Configuring the CSV Connector

This section covers how to create and correctly configure your CSV connector in Exalead CloudView.

This section implies that the connector has already been added. See Creating a Standard Connector.

This task shows you how to:

Configure the Connector

  1. On the Administration Console home page , under Connectors, select your CSV connector.
  2. Specify the filesystems paths to crawl
  3. Configure the connector’s main parameters as follows:

    Parameter

    Description

    Encoding

    Specifies the file encoding to use, by default, UTF-8

    Column delimiter

    Specifies the column delimiter to use. By default, commas ',' are used.

    Escaping character

    Specifies the character used to escape special characters. You can use it before the quoting character, the column delimiter, and the escaping character itself. Use \0 if you do not want to escape characters.

    Quoting character

    Specifies the characters used to begin and end a string. Use \0 if you do not want to index quoting characters.

    Treat first row as header

    Specifies if the columns of the first row of your CSV file are column headers. These column headers are used as meta names. If you do not have headers in your CSV file, clear this option. Column names are then imported as 0, 1, 2, 3. You can customize these names using the Custom column names option.

    File extensions

    Specifies the file extensions to process, by default, csv.
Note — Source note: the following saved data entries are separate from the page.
import Summits.BirchSwinnertonDyer.BirchSwinnertonDyer.Theorems.TwoAdicConverseFullTwoTorsionNeitherSemistable
import Literature.NumberTheory.EllipticCurves.Greenberg1999.TwoTorsionDiscriminantConfigurationProofs
import HarnessLib

/-!
# Route `TwoAdicConverse` (rung S3), stratum (β): the THREE pairs through a curve with FULL rational `2`-torsion have
# types (R₂, R₁, R₂), (M₂, M₁, R₂) or (M₂, R₁, M₂) — according as the ramified point is the least, the middle or the
# largest one (proofs only)

Cell `bsd-2adic` (run/shared/lean/pub/bsd-2adic/), seat `bsd-2adic-conv-1` (GEN 20).  THEOREMS ONLY — no definition, no
named fact, no `sorry`; `--supports stmt-BirchSwinnertonDyer-19218`.  HONEST FRAMING: structure theorems about Greenberg's
configurations (LNM 1716 §5); nothing about `μ`, `λ` or BSD is claimed; nothing is booked.  PARTITION (D-0054): none — RANK
axis (S3), stratum (β) at a good-ordinary OR multiplicative `2`, the full-`2`-torsion classes (census N < 5·10⁵, X5 residue:
the 19 good-ordinary and 24 multiplicative full-`2`-torsion classes; N < 10⁴ all ranks: the classes with ≥ 3 pairs).

Let `W/ℚ` be globally minimal with `a₁` odd (good ordinary or multiplicative at `2`) and three rational `2`-torsion abscissae
`x₁ < x₂ < x₃`.  Then `Δ(W) > 0` (`Δ_pos_of_two_twoTorsion`: two rational `2`-torsion points already force it), the real `2`-division roots are exactly `x₁, x₂, x₃`, so
`x₁` is «odd» (least), `x₂` is «middle», `x₃` is «co-odd» (`positions_of_fullTwoTorsion`); exactly one of them is ramified at
`2` (conv-1 GEN 5/19: `exists_twoTorsionRamifiedAtTwo_of_fullTwoTorsion_of_odd_a₁`, `not_twoTorsionRamifiedAtTwo_and`).  In the
member-level type vocabulary of `TwoTorsionPairTypeDualProofs` (R₁/M₁/R₂/M₂) the three pairs `W → W/⟨Pᵢ⟩` therefore have types
* ramified = least   ⟹ (R₂, R₁, R₂)  (`pairTypes_of_fullTwoTorsion_of_ramified_least`),
* ramified = middle  ⟹ (M₂, M₁, R₂)  (`…_of_ramified_middle`),
* ramified = largest ⟹ (M₂, R₁, M₂)  (`…_of_ramified_largest`),
and in every case the pair through `x₁` is of atom-A₃ type and some pair is PURE (`exists_typeA₃_and_pure_of_fullTwoTorsion`):
a full-`2`-torsion class is never «A₃-free» (so the twist-stable atoms-only classes A₁-only / A₂-only consist of single
pairs) and always contains a Prop-5.13 curve (GEN 19's `exists_partner_ramified_and_odd_of_fullTwoTorsion…`, recovered).
Census (conv-1 GEN 20, N < 10⁴ all ranks, 24 356 points): the class signatures {R₁,R₂}, {M₁,M₂,R₂}, {M₂,R₁} and their unions
are exactly the ones that occur beside the four single types — as these theorems predict.

References: R. Greenberg, LNM 1716 (1999), §5 Props. 5.13–5.14 and Remarks pp. 120–124 [GreenbergLNM1716]; J. H. Silverman,
*AEC*, III.2.3, III.4.5, VII.2.2 [SilvermanAEC2009].
-/

set_option linter.dupNamespace false  -- `BirchSwinnertonDyer.BirchSwinnertonDyer` is the sub's path (D-0017)
set_option autoImplicit false

noncomputable section

open scoped Classical
open WeierstrassCurve Literature Literature.NumberTheory.EllipticCurves
  Literature.NumberTheory.EllipticCurves.Rank1Residual
  Literature.NumberTheory.EllipticCurves.Greenberg1999
  Summit.BirchSwinnertonDyer.BirchSwinnertonDyer.Theorems.TwoAdicTwistConverse

namespace Summit.BirchSwinnertonDyer.BirchSwinnertonDyer.Theorems.TwoAdicOffHabitat

variable (W : WeierstrassCurve ℚ) [W.IsElliptic]

section Positions

variable {x₁ x₂ x₃ : ℚ}

omit [W.IsElliptic] in
/-- With three rational `2`-torsion abscissae, every real root of the `2`-division cubic is one of them
(`4X³ + b₂X² + 2b₄X + b₆ = 4(X − x₁)(X − x₂)(X − x₃)`). [cite: SilvermanAEC2009, III.2.3 (b) (ψ₂)] -/
theorem real_roots_of_fullTwoTorsion (h12 : x₁ < x₂) (h23 : x₂ < x₃) (h₁ : HasRationalTwoTorsionX W x₁)
    (h₂ : HasRationalTwoTorsionX W x₂) (h₃ : HasRationalTwoTorsionX W x₃) :
    ∀ r : ℝ, 4 * r ^ 3 + (W.b₂ : ℝ) * r ^ 2 + 2 * (W.b₄ : ℝ) * r + (W.b₆ : ℝ) = 0 →
      r = x₁ ∨ r = x₂ ∨ r = x₃ := by
  obtain ⟨y₁, hP₁, ht₁⟩ := h₁
  obtain ⟨y₂, hP₂, ht₂⟩ := h₂
  obtain ⟨y₃, hP₃, ht₃⟩ := h₃
  have c₁ := fourXCubed_add_eq_zero_of_twoTorsion_real hP₁ ht₁
  have c₂ := fourXCubed_add_eq_zero_of_twoTorsion_real hP₂ ht₂
  have c₃ := fourXCubed_add_eq_zero_of_twoTorsion_real hP₃ ht₃
  have h12' : (x₁ : ℝ) ≠ x₂ := fun h => h12.ne (by exact_mod_cast h)
  have h13' : (x₁ : ℝ) ≠ x₃ := fun h => (h12.trans h23).ne (by exact_mod_cast h)
  have h23' : (x₂ : ℝ) ≠ x₃ := fun h => h23.ne (by exact_mod_cast h)
  intro r hr
  rw [fourXCubed_eq_prod_of_three_roots c₁ c₂ c₃ h12' h13' h23' r] at hr
  rcases mul_eq_zero.mp hr with h | h
  · rcases mul_eq_zero.mp h with h' | h'
    · rcases mul_eq_zero.mp h' with h'' | h''
      · norm_num at h''
      · exact Or.inl (sub_eq_zero.mp h'')
    · exact Or.inr (Or.inl (sub_eq_zero.mp h'))
  · exact Or.inr (Or.inr (sub_eq_zero.mp h))

/-- **Two distinct rational points of order `2` ⟹ `Δ > 0`** (with `Δ < 0` a rational `2`-torsion abscissa is the ONLY real
root of the `2`-division cubic); in particular full rational `2`-torsion forces `Δ > 0`.
[cite: GreenbergLNM1716, §5 Remark (chunk p0170)] -/
theorem Δ_pos_of_two_twoTorsion (h12 : x₁ ≠ x₂) (h₁ : HasRationalTwoTorsionX W x₁) (h₂ : HasRationalTwoTorsionX W x₂) :
    0 < W.Δ := by
  have hΔ0 : W.Δ ≠ 0 := by rw [← W.coe_Δ']; exact W.Δ'.ne_zero
  rcases lt_trichotomy W.Δ 0 with hl | he | hg
  · exfalso
    obtain ⟨y₁, hP₁, ht₁⟩ := h₁
    obtain ⟨y₂, hP₂, ht₂⟩ := h₂
    set C : VariableChange ℚ := ⟨1, x₁, -W.a₁ / 2, y₁⟩ with hC
    have hns : W.toAffine.Nonsingular x₁ y₁ := (WeierstrassCurve.Affine.equation_iff_nonsingular).mp hP₁
    have hy : y₁ = W.toAffine.negY x₁ y₁ := by
      rw [WeierstrassCurve.Affine.negY]; linear_combination ht₁
    haveI hNF : (C • W).IsTwoTorsionNF := isTwoTorsionNF_smul_of_two_nsmul_eq_zero two_ne_zero hns hy
    have huniq := eq_of_twoDivision_root_of_Δ_neg W C hl (x₂ : ℝ) (fourXCubed_add_eq_zero_of_twoTorsion_real hP₂ ht₂)
    have : x₂ = x₁ := by exact_mod_cast huniq
    exact h12 this.symm
  · exact absurd he hΔ0
  · exact hg

omit [W.IsElliptic] in
/-- **Positions**: `x₁` is odd (least) and not co-odd, `x₂` is middle, `x₃` is co-odd (largest) and not odd.
[cite: GreenbergLNM1716, §5 Remark (chunks p0170, p0174)] -/
theorem positions_of_fullTwoTorsion (h12 : x₁ < x₂) (h23 : x₂ < x₃) (h₁ : HasRationalTwoTorsionX W x₁)
    (h₂ : HasRationalTwoTorsionX W x₂) (h₃ : HasRationalTwoTorsionX W x₃) :
    (TwoTorsionOdd W x₁ ∧ ¬ ∀ r : ℝ, 4 * r ^ 3 + (W.b₂ : ℝ) * r ^ 2 + 2 * (W.b₄ : ℝ) * r + (W.b₆ : ℝ) = 0 → r ≤ (x₁ : ℝ)) ∧
    (¬ TwoTorsionOdd W x₂ ∧ ¬ ∀ r : ℝ, 4 * r ^ 3 + (W.b₂ : ℝ) * r ^ 2 + 2 * (W.b₄ : ℝ) * r + (W.b₆ : ℝ) = 0 → r ≤ (x₂ : ℝ)) ∧
    (¬ TwoTorsionOdd W x₃ ∧ ∀ r : ℝ, 4 * r ^ 3 + (W.b₂ : ℝ) * r ^ 2 + 2 * (W.b₄ : ℝ) * r + (W.b₆ : ℝ) = 0 → r ≤ (x₃ : ℝ)) := by
  have hroots := real_roots_of_fullTwoTorsion W h12 h23 h₁ h₂ h₃
  obtain ⟨y₁, hP₁, ht₁⟩ := h₁
  obtain ⟨y₂, hP₂, ht₂⟩ := h₂
  obtain ⟨y₃, hP₃, ht₃⟩ := h₃
  have c₁ := fourXCubed_add_eq_zero_of_twoTorsion_real hP₁ ht₁
  have c₂ := fourXCubed_add_eq_zero_of_twoTorsion_real hP₂ ht₂
  have c₃ := fourXCubed_add_eq_zero_of_twoTorsion_real hP₃ ht₃
  have h12' : (x₁ : ℝ) < x₂ := by exact_mod_cast h12
  have h23' : (x₂ : ℝ) < x₃ := by exact_mod_cast h23
  refine ⟨⟨?_, ?_⟩, ⟨?_, ?_⟩, ⟨?_, ?_⟩⟩
  · intro r hr
    rcases hroots r hr with rfl | rfl | rfl
    · exact le_rfl
    · exact h12'.le
    · exact (h12'.trans h23').le
  · intro h; exact absurd (h x₂ c₂) (not_le.mpr h12')
  · intro h; exact absurd (h x₁ c₁) (not_le.mpr h12')
  · intro h; exact absurd (h x₃ c₃) (not_le.mpr h23')
  · intro h; exact absurd (h x₂ c₂) (not_le.mpr h23')
  · intro r hr
    rcases hroots r hr with rfl | rfl | rfl
    · exact (h12'.trans h23').le
    · exact h23'.le
    · exact le_rfl

end Positions

section Types

variable [W.IsGloballyMinimal] {x₁ x₂ x₃ : ℚ}

/-- **Exactly one of the three points is ramified at `2`** (`a₁` odd: existence by Vieta, conv-1 GEN 19; uniqueness: at most one
ramified point on a minimal equation, conv-1 GEN 5). [cite: GreenbergLNM1716, §5 (chunk p0168) and Remark (chunk p0170)] [cite: SilvermanAEC2009, VII.2.2] -/
theorem ramified_cases_of_fullTwoTorsion (hW : GoodOrd W 2 ∨ Mult W 2) (h12 : x₁ < x₂) (h23 : x₂ < x₃)
    (h₁ : HasRationalTwoTorsionX W x₁) (h₂ : HasRationalTwoTorsionX W x₂) (h₃ : HasRationalTwoTorsionX W x₃) :
    (TwoTorsionRamifiedAtTwo x₁ ∧ ¬ TwoTorsionRamifiedAtTwo x₂ ∧ ¬ TwoTorsionRamifiedAtTwo x₃) ∨
    (¬ TwoTorsionRamifiedAtTwo x₁ ∧ TwoTorsionRamifiedAtTwo x₂ ∧ ¬ TwoTorsionRamifiedAtTwo x₃) ∨
    (¬ TwoTorsionRamifiedAtTwo x₁ ∧ ¬ TwoTorsionRamifiedAtTwo x₂ ∧ TwoTorsionRamifiedAtTwo x₃) := by
  have n12 : x₁ ≠ x₂ := h12.ne
  have n13 : x₁ ≠ x₃ := (h12.trans h23).ne
  have n23 : x₂ ≠ x₃ := h23.ne
  have ha₁ := odd_a₁_integralModelInt_of_goodOrd_or_mult W hW
  have u12 := not_twoTorsionRamifiedAtTwo_and W n12 n13 n23 h₁ h₂ h₃
  have u13 := not_twoTorsionRamifiedAtTwo_and W n13 n12 n23.symm h₁ h₃ h₂
  have u23 := not_twoTorsionRamifiedAtTwo_and W n23 n12.symm n13.symm h₂ h₃ h₁
  rcases exists_twoTorsionRamifiedAtTwo_of_fullTwoTorsion_of_odd_a₁ W ha₁ n12 n13 n23 h₁ h₂ h₃ with h | h | h
  · exact Or.inl ⟨h, fun h' ↦ u12 ⟨h, h'⟩, fun h' ↦ u13 ⟨h, h'⟩⟩
  · exact Or.inr (Or.inl ⟨fun h' ↦ u12 ⟨h', h⟩, h, fun h' ↦ u23 ⟨h, h'⟩⟩)
  · exact Or.inr (Or.inr ⟨fun h' ↦ u13 ⟨h', h⟩, fun h' ↦ u23 ⟨h', h⟩, h⟩)

omit [W.IsGloballyMinimal] in
/-- **Ramified = least ⟹ types (R₂, R₁, R₂)**: `x₁` is a Prop-5.13 point with `Δ > 0` (type R₂), `x₂` an unramified middle
point (type R₁), `x₃` an unramified co-odd «neither» point (type R₂) — the whole class is PURE.
[cite: GreenbergLNM1716, §5 Props. 5.13–5.14 and Remarks (chunks p0168–p0174)] -/
theorem pairTypes_of_fullTwoTorsion_of_ramified_least (h12 : x₁ < x₂) (h23 : x₂ < x₃)
    (h₁ : HasRationalTwoTorsionX W x₁) (h₂ : HasRationalTwoTorsionX W x₂) (h₃ : HasRationalTwoTorsionX W x₃)
    (hR₁ : TwoTorsionRamifiedAtTwo x₁) (hR₂ : ¬ TwoTorsionRamifiedAtTwo x₂) (hR₃ : ¬ TwoTorsionRamifiedAtTwo x₃) :
    (0 < W.Δ ∧ TwoTorsionRamifiedAtTwo x₁ ∧ TwoTorsionOdd W x₁) ∧
    (¬ TwoTorsionRamifiedAtTwo x₂ ∧ ¬ TwoTorsionOdd W x₂ ∧
      ¬ ∀ r : ℝ, 4 * r ^ 3 + (W.b₂ : ℝ) * r ^ 2 + 2 * (W.b₄ : ℝ) * r + (W.b₆ : ℝ) = 0 → r ≤ (x₂ : ℝ)) ∧
    (0 < W.Δ ∧ ¬ TwoTorsionRamifiedAtTwo x₃ ∧ ¬ TwoTorsionOdd W x₃ ∧
      ∀ r : ℝ, 4 * r ^ 3 + (W.b₂ : ℝ) * r ^ 2 + 2 * (W.b₄ : ℝ) * r + (W.b₆ : ℝ) = 0 → r ≤ (x₃ : ℝ)) := by
  have hΔ := Δ_pos_of_two_twoTorsion W h12.ne h₁ h₂
  obtain ⟨⟨ho₁, -⟩, ⟨ho₂, hc₂⟩, ⟨ho₃, hc₃⟩⟩ := positions_of_fullTwoTorsion W h12 h23 h₁ h₂ h₃
  exact ⟨⟨hΔ, hR₁, ho₁⟩, ⟨hR₂, ho₂, hc₂⟩, ⟨hΔ, hR₃, ho₃, hc₃⟩⟩

omit [W.IsGloballyMinimal] in
/-- **Ramified = middle ⟹ types (M₂, M₁, R₂)**: `x₁` unramified-odd with `Δ > 0` (M₂), `x₂` ramified-middle (M₁, a Prop-5.14
point), `x₃` unramified co-odd «neither» (R₂). [cite: GreenbergLNM1716, §5 Props. 5.13–5.14 and Remarks (chunks p0168–p0174)] -/
theorem pairTypes_of_fullTwoTorsion_of_ramified_middle (h12 : x₁ < x₂) (h23 : x₂ < x₃)
    (h₁ : HasRationalTwoTorsionX W x₁) (h₂ : HasRationalTwoTorsionX W x₂) (h₃ : HasRationalTwoTorsionX W x₃)
    (hR₁ : ¬ TwoTorsionRamifiedAtTwo x₁) (hR₂ : TwoTorsionRamifiedAtTwo x₂) (hR₃ : ¬ TwoTorsionRamifiedAtTwo x₃) :
    (0 < W.Δ ∧ ¬ TwoTorsionRamifiedAtTwo x₁ ∧ TwoTorsionOdd W x₁) ∧
    (TwoTorsionRamifiedAtTwo x₂ ∧ ¬ TwoTorsionOdd W x₂ ∧
      ¬ ∀ r : ℝ, 4 * r ^ 3 + (W.b₂ : ℝ) * r ^ 2 + 2 * (W.b₄ : ℝ) * r + (W.b₆ : ℝ) = 0 → r ≤ (x₂ : ℝ)) ∧
    (0 < W.Δ ∧ ¬ TwoTorsionRamifiedAtTwo x₃ ∧ ¬ TwoTorsionOdd W x₃ ∧
      ∀ r : ℝ, 4 * r ^ 3 + (W.b₂ : ℝ) * r ^ 2 + 2 * (W.b₄ : ℝ) * r + (W.b₆ : ℝ) = 0 → r ≤ (x₃ : ℝ)) := by
  have hΔ := Δ_pos_of_two_twoTorsion W h12.ne h₁ h₂
  obtain ⟨⟨ho₁, -⟩, ⟨ho₂, hc₂⟩, ⟨ho₃, hc₃⟩⟩ := positions_of_fullTwoTorsion W h12 h23 h₁ h₂ h₃
  exact ⟨⟨hΔ, hR₁, ho₁⟩, ⟨hR₂, ho₂, hc₂⟩, ⟨hΔ, hR₃, ho₃, hc₃⟩⟩

omit [W.IsGloballyMinimal] in
/-- **Ramified = largest ⟹ types (M₂, R₁, M₂)**: `x₁` unramified-odd with `Δ > 0` (M₂), `x₂` unramified-middle «neither»
(R₁), `x₃` ramified co-odd not odd (M₂, a Prop-5.14 point). [cite: GreenbergLNM1716, §5 Props. 5.13–5.14 and Remarks (chunks p0168–p0174)] -/
theorem pairTypes_of_fullTwoTorsion_of_ramified_largest (h12 : x₁ < x₂) (h23 : x₂ < x₃)
    (h₁ : HasRationalTwoTorsionX W x₁) (h₂ : HasRationalTwoTorsionX W x₂) (h₃ : HasRationalTwoTorsionX W x₃)
    (hR₁ : ¬ TwoTorsionRamifiedAtTwo x₁) (hR₂ : ¬ TwoTorsionRamifiedAtTwo x₂) (hR₃ : TwoTorsionRamifiedAtTwo x₃) :
    (0 < W.Δ ∧ ¬ TwoTorsionRamifiedAtTwo x₁ ∧ TwoTorsionOdd W x₁) ∧
    (¬ TwoTorsionRamifiedAtTwo x₂ ∧ ¬ TwoTorsionOdd W x₂ ∧
      ¬ ∀ r : ℝ, 4 * r ^ 3 + (W.b₂ : ℝ) * r ^ 2 + 2 * (W.b₄ : ℝ) * r + (W.b₆ : ℝ) = 0 → r ≤ (x₂ : ℝ)) ∧
    (0 < W.Δ ∧ TwoTorsionRamifiedAtTwo x₃ ∧ ¬ TwoTorsionOdd W x₃ ∧
      ∀ r : ℝ, 4 * r ^ 3 + (W.b₂ : ℝ) * r ^ 2 + 2 * (W.b₄ : ℝ) * r + (W.b₆ : ℝ) = 0 → r ≤ (x₃ : ℝ)) := by
  have hΔ := Δ_pos_of_two_twoTorsion W h12.ne h₁ h₂
  obtain ⟨⟨ho₁, -⟩, ⟨ho₂, hc₂⟩, ⟨ho₃, hc₃⟩⟩ := positions_of_fullTwoTorsion W h12 h23 h₁ h₂ h₃
  exact ⟨⟨hΔ, hR₁, ho₁⟩, ⟨hR₂, ho₂, hc₂⟩, ⟨hΔ, hR₃, ho₃, hc₃⟩⟩

/-- **A full-`2`-torsion curve always lies in an atom-A₃ pair (`Δ > 0`, the odd point `x₁`) AND in a PURE pair** (type R₁ or
R₂: the ramified least point is 5.13; otherwise the unramified «neither» point `x₂` or `x₃` has a 5.13 partner) — so a class
with full rational `2`-torsion is never A₃-free and always contains a Prop-5.13 curve.
[cite: GreenbergLNM1716, §5 Props. 5.13–5.14 and Remarks (chunks p0168–p0174)] -/
theorem exists_typeA₃_and_pure_of_fullTwoTorsion (hW : GoodOrd W 2 ∨ Mult W 2) (h12 : x₁ < x₂) (h23 : x₂ < x₃)
    (h₁ : HasRationalTwoTorsionX W x₁) (h₂ : HasRationalTwoTorsionX W x₂) (h₃ : HasRationalTwoTorsionX W x₃) :
    (∃ x : ℚ, HasRationalTwoTorsionX W x ∧ 0 < W.Δ ∧ (TwoTorsionOdd W x ∨
        ∀ r : ℝ, 4 * r ^ 3 + (W.b₂ : ℝ) * r ^ 2 + 2 * (W.b₄ : ℝ) * r + (W.b₆ : ℝ) = 0 → r ≤ (x : ℝ))) ∧
    (∃ x : ℚ, HasRationalTwoTorsionX W x ∧
      ((0 < W.Δ ∧ TwoTorsionRamifiedAtTwo x ∧ TwoTorsionOdd W x) ∨
        (¬ TwoTorsionRamifiedAtTwo x ∧ ¬ TwoTorsionOdd W x))) := by
  have hΔ := Δ_pos_of_two_twoTorsion W h12.ne h₁ h₂
  obtain ⟨⟨ho₁, -⟩, ⟨ho₂, -⟩, ⟨ho₃, -⟩⟩ := positions_of_fullTwoTorsion W h12 h23 h₁ h₂ h₃
  refine ⟨⟨x₁, h₁, hΔ, Or.inl ho₁⟩, ?_⟩
  rcases ramified_cases_of_fullTwoTorsion W hW h12 h23 h₁ h₂ h₃ with ⟨hr₁, -, -⟩ | ⟨-, -, hr₃⟩ | ⟨-, hr₂, -⟩
  · exact ⟨x₁, h₁, Or.inl ⟨hΔ, hr₁, ho₁⟩⟩
  · exact ⟨x₃, h₃, Or.inr ⟨hr₃, ho₃⟩⟩
  · exact ⟨x₂, h₂, Or.inr ⟨hr₂, ho₂⟩⟩

end Types

end Summit.BirchSwinnertonDyer.BirchSwinnertonDyer.Theorems.TwoAdicOffHabitat

end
Separate extensions with spaces.

    Filesystem paths

    Enter the filesystem path for the csv file or directory to crawl. You can prefix paths by:

    • data:// OR /data – relative to the <DATADIR>
    • resource:// – relative to the NGRESOURCEPATH (see definition on <DATADIR>/bin/ngstart.env)
    • kit:// – relative to the <INSTALLDIR>
    • file:// – absolute path, for example, file://temp/csv-data/
    • run:// – relative to the NGRUNDIR (see definition on <DATADIR>/bin/ngstart.env)
    • config:// – relative to the NGCONFIGDIR (see definition on <DATADIR>/bin/ngstart.env)
    • Click Add item for each path you want to crawl.

  4. Configure the optional parameters:

    Parameter

    Description

    Max. row

    Specifies the maximum number of rows to crawl

    Prefix

    Specifies the prefix to add to each meta.

    Meta normalization

    Normalizes meta names by converting names to lowercase and spaces to underscores.

    Public security

    Pushes the Everybody security token with the document.

    Custom URI

    Specifies the separator and the list of columns to concatenate and build the URI. Beware, in case of multivalued metas, only the first value is used.

    If empty, the URI is generated automatically as the file name plus the row number.

    Columns selection

    By default, the connector crawls all CSV file columns unless you specify a filter. You can specify a filter here to exclude or include columns, for example, column D.

    Note: If the Treat first row as header option is selected, you can click in the Columns field to get column name suggestions.

    Custom column names

    To rename the specified Column name to a Meta name that is used in the Exalead CloudView index.

    Group by

    The set of columns included in the document URI determines how the rows are accumulated. For more information, see Aggregate Column Values.

    The Distinct option ensures that if column values are identical, the value appears only once.

    Push API filter

    Create an entry for each filter to apply. For more information, see Push API filters in the Exalead CloudView Connector Programmer's Guide

Check the CSV Config

  1. From the Exalead CloudView home page, click the connector name.
  2. Click Check config.
  3. Click Apply to save and apply the configuration changes.
    You are now ready to scan and index your documents.